Colour in Contextual Play
An installation by Joseph Kosuth with works by Enrico Castellani, Lucio Fontana, Yves Klein, Joseph Kosuth, Piero Manzoni
May 19–July 28, 2017
Private view: Thursday, May 18, 6–8pm
Mazzoleni
27 Albemarle St
Mayfair, London W1S 4HZ
UK
Works by Enrico Castellani, Lucio Fontana, Yves Klein, Joseph Kosuth, Piero Manzoni
Curated by Cornelia Lauf
Mazzoleni London is pleased to announce Colour in Contextual Play, an installation by American conceptual artist Joseph Kosuth (b. 1945). Part of a series in which Kosuth installs contemporaries or forebears, the exhibition will incorporate a selection of work by artists proposed by influential Arte Povera artist Emilio Prini (1943–2016), namely Enrico Castellani (b. 1930), Lucio Fontana (1899–68), Yves Klein (1928–63), Kosuth himself and Piero Manzoni (1933–63). The exhibition is curated by Dr. Cornelia Lauf, an art historian based in Rome and Sicily.
The exhibition will juxtapose monochrome works by Castellani, Fontana, Klein and Manzoni with works from Kosuth’s 1968 series “Art as Idea as Idea.” This series made a conceptual investigation into the relationship between words, ideas and objects. It comprised photographs of dictionary definitions of words including “meaning” and “idea.” For Colour in Contextual Play Kosuth will create a site-specific installation produced especially for Mazzoleni that places the examples “white,” “black,” “grey,” “red,” “green,” “yellow” and “violet” in company with works by the other artists utilising those colours.
Colour, or its absence, is a theoretical as well as an aesthetic consideration in all the works displayed. The artists share an uncompromising analysis of conceptual structures that interrogate the nature of space, colour, form and time. From raised canvases punctuated by nail points (Castellani), to an indigo so profound it received its own Pantone number (Klein), explorations of the space beyond colour (Fontana) and natural colour that was also a non- colour (Manzoni), each artist explored the nature of vision in depth over the course of their careers.
The installation will call to mind other cross-historical exhibitions by Kosuth, including The Play of the Unmentionable at the Brooklyn Museum (1990) and The Play of the Unsayable: Ludwig Wittgenstein and the Art of the 20th Century at the Vienna Secession and the Palais des Beaux Arts, Brussels (1990), as well as installations of Magritte, Ad Reinhardt and others.
The artist selection in Colour in Conceptual Play was the suggestion of Emilio Prini. Prini’s lifelong adherence to subtraction and economy distinguish him as one of the most radical, though least-known, members of Arte Povera, a movement identified by the influential art historian and curator, Germano Celant, in 1967. Prini often reflected on colour himself, confirming this exhibition’s theme as a fitting theoretical matrix uniting all of the artists. A few months before his untimely passing in 2016, Prini requested that Joseph Kosuth, a long-standing colleague, replace him in an earlier formation. Cornelia Lauf has stated: “Thus, one of the most important proponents of the Arte Povera group extended the notion of Italian art, to show the transnational dialogue uniting artists, evidenced also by his selection of Yves Klein.”
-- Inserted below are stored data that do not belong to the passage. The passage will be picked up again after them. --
/-- **Holomorphic extension along a line from two-sided cosine moments.** Let `γ` be continuous, even,
`2π`-periodic with `∫_{-π}^{π} γ(θ) cos(nθ) dθ = ∫ yⁿ dν(y)` for a finite positive measure `ν` on
`[-1, 1]`. If `|sin(θ₀ + Re z/2)| ≥ m₀ > 0` for `‖z‖ < r`, then `F(z) = (2π)⁻¹ ∫ P_y(θ₀ + z/2) dν(y)` is
holomorphic on the disc `‖z‖ < r`, has real trace `F(s) = γ(θ₀ + s/2)`, and `‖F‖ ≤ ν(ℝ)/(2π m₀²)`.
[folklore] -/
theorem exists_holoExt_of_cos_moments {γ : ℝ → ℝ} (hγ : Continuous γ)
    (hper : Function.Periodic γ (2 * π)) (heven : ∀ θ, γ (-θ) = γ θ)
    {ν : Measure ℝ} [IsFiniteMeasure ν] (hν : ν (Set.Icc (-1 : ℝ) 1)ᶜ = 0)
    (hmom : ∀ n : ℕ, ∫ θ in (-π)..π, γ θ * Real.cos (n * θ) = ∫ y, y ^ n ∂ν)
    (θ₀ : ℝ) {r m₀ : ℝ} (hm₀ : 0 < m₀) (hsin : ∀ z : ℂ, ‖z‖ < r → m₀ ≤ |Real.sin (θ₀ + z.re / 2)|) :
    ∃ F : ℂ → ℂ, DifferentiableOn ℂ F (Metric.ball (0 : ℂ) r) ∧
      (∀ s : ℝ, |s| < r → F (s : ℂ) = ((γ (θ₀ + s / 2) : ℝ) : ℂ)) ∧
      (∀ z : ℂ, ‖z‖ < r → ‖F z‖ ≤ ν.real Set.univ / (2 * π * m₀ ^ 2)) := by
  have hπ := Real.pi_pos
  set Pν : ℂ → ℂ := fun θ => ∫ y, ((1 - y ^ 2 : ℝ) : ℂ) /
    (1 - 2 * (y : ℂ) * Complex.cos θ + (y : ℂ) ^ 2) ∂ν with hPν
  set a : ℂ → ℂ := fun z => (θ₀ : ℂ) + z / 2 with ha
  have ha_re : ∀ z : ℂ, (a z).re = θ₀ + z.re / 2 := fun z => by simp [ha]
  have hsin' : ∀ z : ℂ, ‖z‖ < r → Real.sin (a z).re ≠ 0 := fun z hz h0 => by
    have := hsin z hz; rw [← ha_re, h0, abs_zero] at this; linarith
  refine ⟨fun z => ((2 * π)⁻¹ : ℂ) * Pν (a z), ?_, fun s hs => ?_, fun z hz => ?_⟩
  · refine DifferentiableOn.const_mul (DifferentiableOn.comp (differentiableOn_poissonLine ν hν)
      (by simp only [ha]; fun_prop) fun z hz => ?_) _
    exact hsin' z (by simpa using hz)
  · have hs' : ‖(s : ℂ)‖ < r := by simpa using hs
    have h0 := hsin' s hs'
    rw [ha_re, Complex.ofReal_re] at h0
    have hc1 : Real.cos (θ₀ + s / 2) ≠ 1 := fun h => h0 (by
      have := Real.sin_sq_add_cos_sq (θ₀ + s / 2); rw [h] at this; nlinarith)
    have hc2 : Real.cos (θ₀ + s / 2) ≠ -1 := fun h => h0 (by
      have := Real.sin_sq_add_cos_sq (θ₀ + s / 2); rw [h] at this; nlinarith)
    have hrep := two_pi_mul_eq_integral_poisson_of_Icc_neg_one hγ hper heven hν hmom hc1 hc2
    have haz : a s = ((θ₀ + s / 2 : ℝ) : ℂ) := by simp [ha]
    show ((2 * π)⁻¹ : ℂ) * Pν (a s) = _
    rw [haz]
    simp only [hPν]
    rw [poissonLine_ofReal, ← hrep]
    push_cast
    field_simp
  · have hb := norm_poissonLine_le ν hν (hsin' z hz)
    rw [norm_mul, norm_inv, Complex.norm_mul, Complex.norm_two, Complex.norm_real, Real.norm_eq_abs,
      abs_of_pos hπ]
    have hs := hsin z hz
    rw [← ha_re] at hs
    have h1 : 1 / Real.sin (a z).re ^ 2 ≤ 1 / m₀ ^ 2 := by
      refine div_le_div_of_nonneg_left zero_le_one (by positivity) ?_
      rw [← sq_abs (Real.sin _)]
      exact pow_le_pow_left₀ hm₀.le hs 2
    calc (2 * π)⁻¹ * ‖Pν (a z)‖ ≤ (2 * π)⁻¹ * (ν.real Set.univ * (1 / m₀ ^ 2)) := by
          refine mul_le_mul_of_nonneg_left (hb.trans ?_) (by positivity)
          exact mul_le_mul_of_nonneg_left h1 measureReal_nonneg
      _ = ν.real Set.univ / (2 * π * m₀ ^ 2) := by field_simp
import Literature.NumberTheory.EllipticCurves.Rank1Residual.X10RankZeroIntegralMainConjecture
import Literature.NumberTheory.EllipticCurves.BurungaleSkinnerTianWan2024.OrdinaryMainStatementSemistableOPEN
import HarnessLib

/-!
# Rank `0` at a good ordinary `p ≥ 3` for SEMISTABLE curves with `E[p]` irreducible and NO ramified
# multiplicative prime: the PREPRINT road through Burungale–Skinner–Tian–Wan Thm. 10.10 (a)
# (cell `b2b-bsdres` X10 lane × typing layer `bsd-littype-01`; PROOFS ONLY)

HONEST FRAMING (run/shared/lean/b2b/bsd-rank1-residual/, verbatim): the goal of the cell is to
DELETE the COMBINATION-SHAPED residual classes for ALL analytic-rank `≤ 1` elliptic curves over `ℚ`
— "full BSD formula for every rank `≤ 1` curve in class C" assembled STRICTLY from published
theorems — so that the rank-`≤ 1` remainder becomes exactly the CONSTRUCTION-SHAPED classes, which
are TYPED (missing-input `Prop`s), NOT attempted. This is not "finishing BSD". Typed ≠ proved ≠
endorsed: the input below is an UNREFEREED PREPRINT binder (PRE), never a theorem.

`X10RankZeroIntegralMainConjecture.lean` (`X10.bsdp_three_rankZero_of_integralMainConjecture`) showed:
on X10 ∧ r = 0 (`p = 3` good ordinary, `E[3]` irreducible, `¬ram(3)`) an INTEGRAL cyclotomic main
conj. at `(E, 3)` suffices for Miller's `BSD(E, 3)` (Castella–Grossi–Lee–Skinner 2022 proof of
Thm. 5.1.4 = `padicValRat_bsd_rank_zero_of_mazurMainConjecture` + Greenberg LNM 1716 Thm. 4.1 +
modularity + GZK), the integral main conj. being, there, "Yan–Zhu 2026 Thm. 4.9 [PUB\*, flag
`YZ26@3-BF-ERL-Ohta`] on X10a′, the typed missing object on X10b". The typing layer has now typed
(p498286, `BurungaleSkinnerTianWan2024/OrdinaryMainStatementSemistableOPEN.lean`) the preprint
statement that supplies that integral main conj. at `p = 3` for SEMISTABLE curves under (irr_ℚ) alone —
Burungale–Skinner–Tian–Wan arXiv:2409.01350v2 Thm. 10.10 (a) ("`N` square-free, `p ∤ 2N` ordinary,
(irr_ℚ) ⟹ Conj. 9.3", i.e. Mazur's statement integrally; Rem. 10.11: "a different proof of a special
case of Theorem 9.21 (c)"; NOT the Skinner–Urban road: no (ram); NOT BCS25 1.1.2 (b): `p = 3` and no
(im)) as the OPEN binder `thm1010a_mainStatement_semistable_ordinary_OPEN`, whose conclusion
`CharIdealEqPadicLFunctionNeron W p` is LITERALLY the hypothesis `hMC` of
`padicValRat_bsd_rank_zero_of_mazurMainConjecture` (Néron normalisation — no period-unit side input
`hϖ` is needed, unlike the `f`-normalised `hIMC` of the sibling file). This file records the
composition:

* `bsdp_rankZero_of_thm1010a_OPEN` — any `p ≠ 2`: `Semistable W`, good ordinary at `p`, `E[p]`
  irreducible, `ord_{s=1} L(E,s) = 0` ⟹ `BSDp W p`, granted the binder (PRE) + Greenberg Thm. 4.1
  (`greenberg_charValue_rankZero`) + modularity (`nonempty_modularParametrizationData`) + GZK;
* `X10.bsdp_three_rankZero_semistable_of_thm1010a_OPEN`, `X10.missingInputAt_rankZero_semistable_of_thm1010a_OPEN`
  — the X10 ∧ r = 0 ∧ SEMISTABLE sub-cell (either mod-`3` image: X10a′ and X10b alike) is closed
  MODULO ONE PREPRINT BINDER; which X10 ∧ r = 0 pairs are semistable is the census engines' call.

Nothing here is a verdict: the binder is priced PRE by the referee desks, exactly as the YZ26@3 road
is priced PUB\*. Theorems only (kernel lane).

References: [BurungaleSkinnerTianWan2024] Thm. 10.10 (a), Rem. 10.11 (p. 89); [CastellaEtAl2021]
Thm. 5.1.4 (proof); [GreenbergLNM1716] Thm. 4.1; [Miller2011LMS] Def. 1.1; X10-AUDIT.md §11.
-/

set_option autoImplicit false

noncomputable section

open scoped Classical

open WeierstrassCurve Literature.NumberTheory.EllipticCurves
  Literature.NumberTheory.EllipticCurves.ModularForms
  Literature.NumberTheory.EllipticCurves.BurungaleSkinnerTianWan2024

namespace Literature.NumberTheory.EllipticCurves.Rank1Residual

/-- **Rank `0`, semistable, good ordinary `p ≠ 2`, `E[p]` irreducible: `BSD(E,p)` modulo the PREPRINT
binder BSTW Thm. 10.10 (a)** (`hBSTW_OPEN`, NEVER a theorem) and the REFEREED Greenberg LNM 1716
Thm. 4.1 (`hGr`), modularity with integral Manin constant (`hmod`), Gross–Zagier–Kolyvagin (`hGZK`):
the binder's conclusion `CharIdealEqPadicLFunctionNeron W p` is verbatim the Mazur-main-conj.
hypothesis of `padicValRat_bsd_rank_zero_of_mazurMainConjecture` (CGLS 2022, proof of Thm. 5.1.4),
and `bsdp_of_padicValRat_rank_zero` converts the print shape to Miller's `BSDp`. No (ram), no (im),
`p = 3` allowed. CONDITIONAL on the OPEN binder. [claim: BurungaleSkinnerTianWan2024, status: under-review]
[cite: BurungaleSkinnerTianWan2024, Thm. 10.10 (a) (p. 89; label IMC_ord; OPEN binder)]
[cite: CastellaEtAl2021, Thm. 5.1.4 and its proof (§5.1.3)] [cite: GreenbergLNM1716, Thm. 4.1 (p. 102)]
[cite: Miller2011LMS, Def. 1.1 (arXiv:1010.2431 p. 3)] -/
theorem bsdp_rankZero_of_thm1010a_OPEN
    (hBSTW_OPEN : thm1010a_mainStatement_semistable_ordinary_OPEN)
    (hGr : greenberg_charValue_rankZero) (hmod : nonempty_modularParametrizationData)
    (hGZK : rank_eq_analyticRank_of_analyticRank_le_one)
    (W : WeierstrassCurve ℚ) [W.IsElliptic] [W.IsGloballyMinimal] (p : ℕ) [Fact p.Prime]
    (hp2 : p ≠ 2) (hsst : Semistable W) (hgood : W.HasGoodReductionAtPrime p)
    (hord : ¬ (p : ℤ) ∣ W.frobeniusTrace p) (hirr : W.HasIrreducibleModPGaloisRep p)
    (hr0 : W.analyticRank = 0) : BSDp W p := by
  haveI : NeZero (W.conductorNorm ℤ) := ⟨(W.conductorNorm_pos_holds).ne'⟩
  obtain ⟨Dm⟩ := hmod W
  have hL : W.entireLFunction 1 ≠ 0 :=
    (W.analyticRank_eq_zero_iff_holds Dm.isNewformOf.hasEntireLFunction).mp hr0
  have hfin : Finite W.sha := (hGZK W (by rw [hr0]; exact zero_le_one)).2
  exact bsdp_of_padicValRat_rank_zero W p hr0 hL hGZK
    (padicValRat_bsd_rank_zero_of_mazurMainConjecture W p hgood hord hL hfin hmod
      (hGr W p hp2 hgood hord) (hBSTW_OPEN W p hp2 hsst hgood hord hirr))

/-- **X10 ∧ r = 0 ∧ SEMISTABLE (either mod-`3` image): `BSD(E,3)` modulo the PREPRINT binder BSTW
Thm. 10.10 (a)** + Greenberg Thm. 4.1 + modularity + GZK. The class supplies `p = 3` good ordinary and
`E[3]` irreducible (`ClassX10 W 3`); `Semistable W` is the extra per-curve condition (decided by the
census engines); `¬ram(3)` is NOT needed (unlike the Skinner–Urban road) and neither is `surj(3)`
(unlike Kato's integral clause). CONDITIONAL on the OPEN binder; no class is relabelled here.
[claim: BurungaleSkinnerTianWan2024, status: under-review]
[cite: BurungaleSkinnerTianWan2024, Thm. 10.10 (a) (p. 89; OPEN binder)] [cite: Miller2011LMS, Def. 1.1] -/
theorem X10.bsdp_three_rankZero_semistable_of_thm1010a_OPEN
    (hBSTW_OPEN : thm1010a_mainStatement_semistable_ordinary_OPEN)
    (hGr : greenberg_charValue_rankZero) (hmod : nonempty_modularParametrizationData)
    (hGZK : rank_eq_analyticRank_of_analyticRank_le_one)
    (W : WeierstrassCurve ℚ) [W.IsElliptic] [W.IsGloballyMinimal]
    (hX : ClassX10 W 3) (hsst : Semistable W) (hr0 : W.analyticRank = 0) : BSDp W 3 :=
  bsdp_rankZero_of_thm1010a_OPEN hBSTW_OPEN hGr hmod hGZK W 3 (by decide) hsst hX.2.1.1 hX.2.1.2
    hX.2.2.1 hr0

/-- **Hence the typed missing input `Typed.X10.MissingInputAt W` is discharged on X10 ∧ r = 0 ∧
SEMISTABLE modulo the PREPRINT binder** (bookkeeping, as in the sibling file's
`X10.missingInputAt_rankZero_of_integralMainConjecture`). CONDITIONAL; no verdict.
[claim: BurungaleSkinnerTianWan2024, status: under-review]
[cite: BurungaleSkinnerTianWan2024, Thm. 10.10 (a) (p. 89; OPEN binder)] [cite: Miller2011LMS, Def. 1.1] -/
theorem X10.missingInputAt_rankZero_semistable_of_thm1010a_OPEN
    (hBSTW_OPEN : thm1010a_mainStatement_semistable_ordinary_OPEN)
    (hGr : greenberg_charValue_rankZero) (hmod : nonempty_modularParametrizationData)
    (hGZK : rank_eq_analyticRank_of_analyticRank_le_one)
    (W : WeierstrassCurve ℚ) [W.IsElliptic] [W.IsGloballyMinimal]
    (hX : ClassX10 W 3) (hsst : Semistable W) (hr0 : W.analyticRank = 0) :
    Typed.X10.MissingInputAt W := by
  haveI : Finite W.sha := (hGZK W hX.analyticRank_le_one).2
  exact Typed.X10.missingInputAt_of_bsdp W
    (X10.bsdp_three_rankZero_semistable_of_thm1010a_OPEN hBSTW_OPEN hGr hmod hGZK W hX hsst hr0)

end Literature.NumberTheory.EllipticCurves.Rank1Residual

end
The personal relationships among the artists are an additional sub-text to the exhibition. It is the nature of artistic inspiration, and the close observation of the work of friends and mentors, that is the curator’s fundamental subject of study. The spiral-shaped or Greek meander patterns in the making process are ones that greatly fascinated Prini and witnessing this process first-hand inspired Lauf to propose this highly personal, yet simultaneously art historical, project.
The exhibition will be accompanied by a publication designed by Joseph Kosuth and published by Nero. It will include an essay by Cornelia Lauf and an interview with Joseph Kosuth.